Records from a data source

import Summits.Ventures.PercRepro.ProfilePointedCircuitClassesReplacementThree

/-!
# PercRepro — THE PER-SET INEQUALITY (PS) FOR TWO-POINT SETS (`n = 10`, `ρ = 6`, no coloops)
(p5, gen 46; `proofs/P5-GM1.md` §68)

For a two-point set `C` and a point `e ∉ C` of a coloop-free matroid with `10` points and rank `6`:
`thru_4(C + e) ≤ #{T ∈ BI_5 : C ⊆ T, e ∉ T}` (`thruCount_four_insert_le_of_card_two`).  A double counting of the
relation `X − e ⊆ T` between the demands `X ⊇ C + e` and the units `T ⊇ C` avoiding `e`: every demand has at least
three such units (`three_le_card_filter_replacement`, all of which contain `C ⊆ X − e`), and a unit `T` has at most
three such demands — `X ↦ X ∖ (C + e)` injects them into the one-point subsets of the three-point set `T ∖ C`.
With the three-point case `thruCount_four_insert_le_of_card_three`, the per-set inequality of §67(g) is now a
theorem for every set `C ∌ e` with `|C| ∈ {2, 3}`; the cases `|C| ≤ 1` (`|C| = 0` is the `n = 10` theorem) need
the charging of §59.
-/

open scoped Matroid

namespace PercRepro.Cogirth

open Finset ThmH Skew Shadow Profile

variable {α : Type} [DecidableEq α] {N : Matroid α} [N.Finite]

section ReplacementPair

/-- **THE PER-SET INEQUALITY FOR A TWO-POINT SET** ((PS) of §67(g), `|C| = 2`): on a coloop-free matroid with
`#E = 10` and `ρ = 6`, for every two-point set `C` and every `e ∉ C`, the bi-independent `4`-sets through `C + e`
are at most the bi-independent `5`-sets containing `C` and avoiding `e`. -/
theorem thruCount_four_insert_le_of_card_two (hn : (gr N).card = 10) (hR : rk N (gr N) = 6)
    (hcf : ∀ x ∈ gr N, rk N ((gr N).erase x) = 6) {C : Finset α} (hC2 : C.card = 2) {e : α} (heC : e ∉ C) :
    thruCount N 4 (insert e C) ≤ ((biIndepSets N 5).filter (fun T => C ⊆ T ∧ e ∉ T)).card := by
  unfold thruCount
  have key : ((biIndepSets N 4).filter (fun X => insert e C ⊆ X)).card * 3 ≤
      ((biIndepSets N 5).filter (fun T => C ⊆ T ∧ e ∉ T)).card * 3 := by
    refine card_mul_le_card_mul (fun (X T : Finset α) => X.erase e ⊆ T) ?_ ?_
    · -- every demand has at least three units above it
      intro X hX
      rw [mem_filter] at hX
      have he : e ∈ X := hX.2 (mem_insert_self e C)
      have h3 := three_le_card_filter_replacement hn hR hcf hX.1 he
      refine h3.trans (card_le_card ?_)
      intro T hT
      rw [mem_filter] at hT
      rw [mem_bipartiteAbove, mem_filter]
      refine ⟨⟨hT.1, ?_, hT.2.1⟩, hT.2.2⟩
      intro c hc
      exact hT.2.2 (mem_erase.2 ⟨fun h => heC (h ▸ hc), hX.2 (mem_insert_of_mem hc)⟩)
    · -- every unit has at most three demands below it
      intro T hT
      rw [mem_filter] at hT
      have hTC : (T \ C).card = 3 := by
        rw [card_sdiff_of_subset hT.2.1, (mem_biIndepSets.1 hT.1).2.1, hC2]
      calc (((biIndepSets N 4).filter (fun X => insert e C ⊆ X)).bipartiteBelow
            (fun (X T : Finset α) => X.erase e ⊆ T) T).card
          ≤ ((T \ C).powersetCard 1).card := ?_
        _ = 3 := by rw [card_powersetCard, hTC, Nat.choose_one_right]
      apply card_le_card_of_injOn (fun X => X \ insert e C)
      · intro X hX
        rw [mem_coe, mem_bipartiteBelow, mem_filter] at hX
        obtain ⟨⟨hX4, hXC⟩, hXT⟩ := hX
        show X \ insert e C ∈ (T \ C).powersetCard 1
        rw [mem_powersetCard]
        refine ⟨?_, ?_⟩
        · intro x hx
          rw [mem_sdiff, mem_insert, not_or] at hx
          rw [mem_sdiff]
          exact ⟨hXT (mem_erase.2 ⟨hx.2.1, hx.1⟩), hx.2.2⟩
        · rw [card_sdiff_of_subset hXC, (mem_biIndepSets.1 hX4).2.1, card_insert_of_notMem heC, hC2]
      · intro X₁ hX₁ X₂ hX₂ h
        rw [mem_coe, mem_bipartiteBelow, mem_filter] at hX₁ hX₂
        have h₁ : X₁ \ insert e C ∪ insert e C = X₁ := sdiff_union_of_subset hX₁.1.2
        have h₂ : X₂ \ insert e C ∪ insert e C = X₂ := sdiff_union_of_subset hX₂.1.2
        rw [← h₁, ← h₂]
        exact congrArg (fun S => S ∪ insert e C) h
  omega

end ReplacementPair

end PercRepro.Cogirth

→ **Instructions for the task**
Retype only this range exactly: the first line of the data through the line where "three such units" appears.

→ **Output for this exercise**
import Summits.Ventures.PercRepro.ProfilePointedCircuitClassesReplacementThree

/-!
# PercRepro — THE PER-SET INEQUALITY (PS) FOR TWO-POINT SETS (`n = 10`, `ρ = 6`, no coloops)
(p5, gen 46; `proofs/P5-GM1.md` §68)

For a two-point set `C` and a point `e ∉ C` of a coloop-free matroid with `10` points and rank `6`:
`thru_4(C + e) ≤ #{T ∈ BI_5 : C ⊆ T, e ∉ T}` (`thruCount_four_insert_le_of_card_two`).  A double counting of the
relation `X − e ⊆ T` between the demands `X ⊇ C + e` and the units `T ⊇ C` avoiding `e`: every demand has at least
three such units (`three_le_card_filter_replacement`, all of which contain `C ⊆ X − e`), and a unit `T` has at most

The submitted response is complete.